> **Assigned task**
Of the material below, only the lines from the line containing "(Kielhöfer 2012 §I.16;" down to the line containing "tm • v z) (fun" belong in the answer, written out exactly.
BEGIN
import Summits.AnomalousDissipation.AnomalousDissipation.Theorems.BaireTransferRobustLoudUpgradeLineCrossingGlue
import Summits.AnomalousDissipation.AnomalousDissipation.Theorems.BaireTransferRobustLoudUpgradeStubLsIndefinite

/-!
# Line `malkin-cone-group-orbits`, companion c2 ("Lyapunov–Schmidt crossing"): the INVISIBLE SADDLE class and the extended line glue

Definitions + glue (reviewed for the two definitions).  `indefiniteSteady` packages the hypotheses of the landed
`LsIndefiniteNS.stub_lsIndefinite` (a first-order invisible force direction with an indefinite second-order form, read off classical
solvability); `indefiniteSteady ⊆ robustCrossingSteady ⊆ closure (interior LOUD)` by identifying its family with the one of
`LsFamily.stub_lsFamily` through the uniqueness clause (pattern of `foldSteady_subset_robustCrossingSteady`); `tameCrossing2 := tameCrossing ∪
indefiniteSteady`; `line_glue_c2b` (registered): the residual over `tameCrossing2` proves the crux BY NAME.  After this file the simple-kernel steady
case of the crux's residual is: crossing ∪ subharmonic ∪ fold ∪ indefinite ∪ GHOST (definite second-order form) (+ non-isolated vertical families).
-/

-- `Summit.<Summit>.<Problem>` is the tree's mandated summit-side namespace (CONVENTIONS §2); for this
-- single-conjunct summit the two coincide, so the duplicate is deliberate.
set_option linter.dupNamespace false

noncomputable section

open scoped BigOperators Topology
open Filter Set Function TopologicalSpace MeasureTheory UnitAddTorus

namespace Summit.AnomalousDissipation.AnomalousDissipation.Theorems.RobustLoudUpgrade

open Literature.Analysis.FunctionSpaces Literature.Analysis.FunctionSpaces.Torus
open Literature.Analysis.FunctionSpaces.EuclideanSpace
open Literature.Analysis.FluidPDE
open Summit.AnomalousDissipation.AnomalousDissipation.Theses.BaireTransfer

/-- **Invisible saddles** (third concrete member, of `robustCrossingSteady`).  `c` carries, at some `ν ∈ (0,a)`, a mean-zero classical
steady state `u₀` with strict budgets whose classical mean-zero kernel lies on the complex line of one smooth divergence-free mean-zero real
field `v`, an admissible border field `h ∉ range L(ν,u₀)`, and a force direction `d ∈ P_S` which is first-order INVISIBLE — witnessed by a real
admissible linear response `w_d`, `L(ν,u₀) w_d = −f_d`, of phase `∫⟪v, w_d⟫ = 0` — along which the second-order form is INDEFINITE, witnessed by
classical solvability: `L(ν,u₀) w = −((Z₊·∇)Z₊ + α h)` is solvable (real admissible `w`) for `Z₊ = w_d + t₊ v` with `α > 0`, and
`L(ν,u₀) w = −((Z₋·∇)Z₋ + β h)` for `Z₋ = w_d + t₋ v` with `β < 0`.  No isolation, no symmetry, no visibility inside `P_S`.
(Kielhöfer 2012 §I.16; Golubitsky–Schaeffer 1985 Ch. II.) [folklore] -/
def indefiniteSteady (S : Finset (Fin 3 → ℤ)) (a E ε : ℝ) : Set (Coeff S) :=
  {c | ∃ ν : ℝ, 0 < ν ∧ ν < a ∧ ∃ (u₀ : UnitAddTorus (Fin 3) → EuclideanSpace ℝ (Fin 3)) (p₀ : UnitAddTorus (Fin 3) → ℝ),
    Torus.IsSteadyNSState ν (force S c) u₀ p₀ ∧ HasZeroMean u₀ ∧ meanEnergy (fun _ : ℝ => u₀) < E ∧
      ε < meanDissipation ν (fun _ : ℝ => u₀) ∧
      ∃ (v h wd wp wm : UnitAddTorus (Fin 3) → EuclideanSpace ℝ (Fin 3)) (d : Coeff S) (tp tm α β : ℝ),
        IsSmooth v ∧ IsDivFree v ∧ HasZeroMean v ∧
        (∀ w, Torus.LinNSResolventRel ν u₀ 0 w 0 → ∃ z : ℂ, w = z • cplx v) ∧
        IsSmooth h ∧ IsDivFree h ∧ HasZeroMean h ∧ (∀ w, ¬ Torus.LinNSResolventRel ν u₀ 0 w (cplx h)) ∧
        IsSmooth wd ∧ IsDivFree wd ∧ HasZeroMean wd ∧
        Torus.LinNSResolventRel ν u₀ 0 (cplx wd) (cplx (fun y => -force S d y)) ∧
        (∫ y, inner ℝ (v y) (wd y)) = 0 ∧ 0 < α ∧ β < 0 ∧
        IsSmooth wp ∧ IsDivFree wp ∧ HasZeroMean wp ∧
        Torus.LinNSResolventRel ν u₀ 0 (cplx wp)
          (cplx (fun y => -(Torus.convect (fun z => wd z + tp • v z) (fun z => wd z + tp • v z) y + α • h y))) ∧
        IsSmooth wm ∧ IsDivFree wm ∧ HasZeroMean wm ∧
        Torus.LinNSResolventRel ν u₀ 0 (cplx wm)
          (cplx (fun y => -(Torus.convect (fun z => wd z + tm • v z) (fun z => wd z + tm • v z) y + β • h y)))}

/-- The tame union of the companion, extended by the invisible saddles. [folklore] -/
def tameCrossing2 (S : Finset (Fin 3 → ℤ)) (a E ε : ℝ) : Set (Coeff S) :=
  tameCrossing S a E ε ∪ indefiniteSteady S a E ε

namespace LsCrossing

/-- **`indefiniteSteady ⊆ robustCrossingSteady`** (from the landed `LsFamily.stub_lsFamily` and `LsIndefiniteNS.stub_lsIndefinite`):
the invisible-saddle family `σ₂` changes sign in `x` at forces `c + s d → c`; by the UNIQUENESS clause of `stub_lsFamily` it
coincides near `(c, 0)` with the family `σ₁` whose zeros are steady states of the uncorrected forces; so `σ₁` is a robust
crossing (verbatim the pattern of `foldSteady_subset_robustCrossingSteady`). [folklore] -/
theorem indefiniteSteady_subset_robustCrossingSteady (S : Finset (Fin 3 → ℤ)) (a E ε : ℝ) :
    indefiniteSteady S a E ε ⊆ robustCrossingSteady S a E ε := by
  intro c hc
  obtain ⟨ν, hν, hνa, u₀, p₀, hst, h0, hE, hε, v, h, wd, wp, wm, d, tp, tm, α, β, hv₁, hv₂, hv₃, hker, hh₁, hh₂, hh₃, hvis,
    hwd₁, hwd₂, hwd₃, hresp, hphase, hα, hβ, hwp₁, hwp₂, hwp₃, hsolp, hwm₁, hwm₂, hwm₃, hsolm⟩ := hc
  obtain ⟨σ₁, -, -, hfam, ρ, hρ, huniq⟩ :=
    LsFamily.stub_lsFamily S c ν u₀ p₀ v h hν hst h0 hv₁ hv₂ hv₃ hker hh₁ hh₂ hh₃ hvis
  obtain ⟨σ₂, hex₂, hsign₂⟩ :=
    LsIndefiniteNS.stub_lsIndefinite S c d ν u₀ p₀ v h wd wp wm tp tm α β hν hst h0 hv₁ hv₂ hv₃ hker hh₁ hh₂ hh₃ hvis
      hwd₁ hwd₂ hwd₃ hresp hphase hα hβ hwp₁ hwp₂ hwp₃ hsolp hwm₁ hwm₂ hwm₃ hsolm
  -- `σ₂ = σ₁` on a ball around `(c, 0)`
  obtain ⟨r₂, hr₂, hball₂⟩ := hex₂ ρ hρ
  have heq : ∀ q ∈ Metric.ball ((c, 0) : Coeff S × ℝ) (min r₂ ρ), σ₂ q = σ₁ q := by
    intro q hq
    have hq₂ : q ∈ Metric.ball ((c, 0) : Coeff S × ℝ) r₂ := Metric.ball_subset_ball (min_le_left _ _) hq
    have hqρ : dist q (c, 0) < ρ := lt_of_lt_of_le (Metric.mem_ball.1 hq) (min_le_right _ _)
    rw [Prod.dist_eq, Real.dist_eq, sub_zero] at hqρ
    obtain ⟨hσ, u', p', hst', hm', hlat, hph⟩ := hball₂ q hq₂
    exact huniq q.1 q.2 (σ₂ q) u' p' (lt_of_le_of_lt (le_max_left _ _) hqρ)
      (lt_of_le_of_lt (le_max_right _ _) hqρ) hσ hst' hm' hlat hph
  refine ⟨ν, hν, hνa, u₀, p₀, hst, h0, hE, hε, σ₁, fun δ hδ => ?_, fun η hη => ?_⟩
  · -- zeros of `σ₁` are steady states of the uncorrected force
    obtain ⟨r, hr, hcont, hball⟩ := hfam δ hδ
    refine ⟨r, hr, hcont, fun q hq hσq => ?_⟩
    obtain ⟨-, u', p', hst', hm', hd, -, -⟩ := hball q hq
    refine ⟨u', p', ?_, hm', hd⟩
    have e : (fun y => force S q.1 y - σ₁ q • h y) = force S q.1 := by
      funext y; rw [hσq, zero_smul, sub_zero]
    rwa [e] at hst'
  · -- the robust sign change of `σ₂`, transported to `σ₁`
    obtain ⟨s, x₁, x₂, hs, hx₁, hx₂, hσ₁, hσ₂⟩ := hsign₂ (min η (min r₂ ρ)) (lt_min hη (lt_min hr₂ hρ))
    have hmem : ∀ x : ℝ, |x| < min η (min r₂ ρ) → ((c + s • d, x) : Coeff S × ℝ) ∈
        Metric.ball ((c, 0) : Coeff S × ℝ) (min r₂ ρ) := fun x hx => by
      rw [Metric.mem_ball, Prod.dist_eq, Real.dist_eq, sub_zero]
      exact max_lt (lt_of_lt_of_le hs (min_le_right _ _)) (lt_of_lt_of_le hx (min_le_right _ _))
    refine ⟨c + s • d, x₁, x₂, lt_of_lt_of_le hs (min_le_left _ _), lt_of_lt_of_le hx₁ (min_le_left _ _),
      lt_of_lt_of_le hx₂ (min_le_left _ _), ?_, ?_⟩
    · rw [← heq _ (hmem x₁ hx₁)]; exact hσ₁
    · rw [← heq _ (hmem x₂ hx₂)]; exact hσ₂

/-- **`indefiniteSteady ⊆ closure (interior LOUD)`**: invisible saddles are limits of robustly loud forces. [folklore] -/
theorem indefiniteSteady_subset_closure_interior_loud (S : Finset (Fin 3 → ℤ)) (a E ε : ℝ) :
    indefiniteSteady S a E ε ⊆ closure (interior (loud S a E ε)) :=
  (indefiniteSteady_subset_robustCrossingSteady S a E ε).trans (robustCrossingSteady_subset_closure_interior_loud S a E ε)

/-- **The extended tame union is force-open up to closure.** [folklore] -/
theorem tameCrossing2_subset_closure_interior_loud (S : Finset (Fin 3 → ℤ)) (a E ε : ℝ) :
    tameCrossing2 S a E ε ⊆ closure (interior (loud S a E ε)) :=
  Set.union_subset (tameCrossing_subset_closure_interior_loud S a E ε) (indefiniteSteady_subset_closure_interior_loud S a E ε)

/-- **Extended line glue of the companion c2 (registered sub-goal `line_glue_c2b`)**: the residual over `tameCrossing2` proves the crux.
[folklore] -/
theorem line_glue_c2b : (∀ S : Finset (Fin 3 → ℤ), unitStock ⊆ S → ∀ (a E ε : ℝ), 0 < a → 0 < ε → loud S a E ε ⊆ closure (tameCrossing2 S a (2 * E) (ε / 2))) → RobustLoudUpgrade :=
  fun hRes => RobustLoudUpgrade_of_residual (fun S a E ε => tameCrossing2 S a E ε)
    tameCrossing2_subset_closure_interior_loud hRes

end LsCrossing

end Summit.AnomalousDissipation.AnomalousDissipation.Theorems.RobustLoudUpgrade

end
END
> **Response to this exercise**
(Kielhöfer 2012 §I.16; Golubitsky–Schaeffer 1985 Ch. II.) [folklore] -/
def indefiniteSteady (S : Finset (Fin 3 → ℤ)) (a E ε : ℝ) : Set (Coeff S) :=
  {c | ∃ ν : ℝ, 0 < ν ∧ ν < a ∧ ∃ (u₀ : UnitAddTorus (Fin 3) → EuclideanSpace ℝ (Fin 3)) (p₀ : UnitAddTorus (Fin 3) → ℝ),
    Torus.IsSteadyNSState ν (force S c) u₀ p₀ ∧ HasZeroMean u₀ ∧ meanEnergy (fun _ : ℝ => u₀) < E ∧
      ε < meanDissipation ν (fun _ : ℝ => u₀) ∧
      ∃ (v h wd wp wm : UnitAddTorus (Fin 3) → EuclideanSpace ℝ (Fin 3)) (d : Coeff S) (tp tm α β : ℝ),
        IsSmooth v ∧ IsDivFree v ∧ HasZeroMean v ∧
        (∀ w, Torus.LinNSResolventRel ν u₀ 0 w 0 → ∃ z : ℂ, w = z • cplx v) ∧
        IsSmooth h ∧ IsDivFree h ∧ HasZeroMean h ∧ (∀ w, ¬ Torus.LinNSResolventRel ν u₀ 0 w (cplx h)) ∧
        IsSmooth wd ∧ IsDivFree wd ∧ HasZeroMean wd ∧
        Torus.LinNSResolventRel ν u₀ 0 (cplx wd) (cplx (fun y => -force S d y)) ∧
        (∫ y, inner ℝ (v y) (wd y)) = 0 ∧ 0 < α ∧ β < 0 ∧
        IsSmooth wp ∧ IsDivFree wp ∧ HasZeroMean wp ∧
        Torus.LinNSResolventRel ν u₀ 0 (cplx wp)
          (cplx (fun y => -(Torus.convect (fun z => wd z + tp • v z) (fun z => wd z + tp • v z) y + α • h y))) ∧
        IsSmooth wm ∧ IsDivFree wm ∧ HasZeroMean wm ∧
        Torus.LinNSResolventRel ν u₀ 0 (cplx wm)
          (cplx (fun y => -(Torus.convect (fun z => wd z + tm • v z) (fun z => wd z + tm • v z) y + β • h y)))}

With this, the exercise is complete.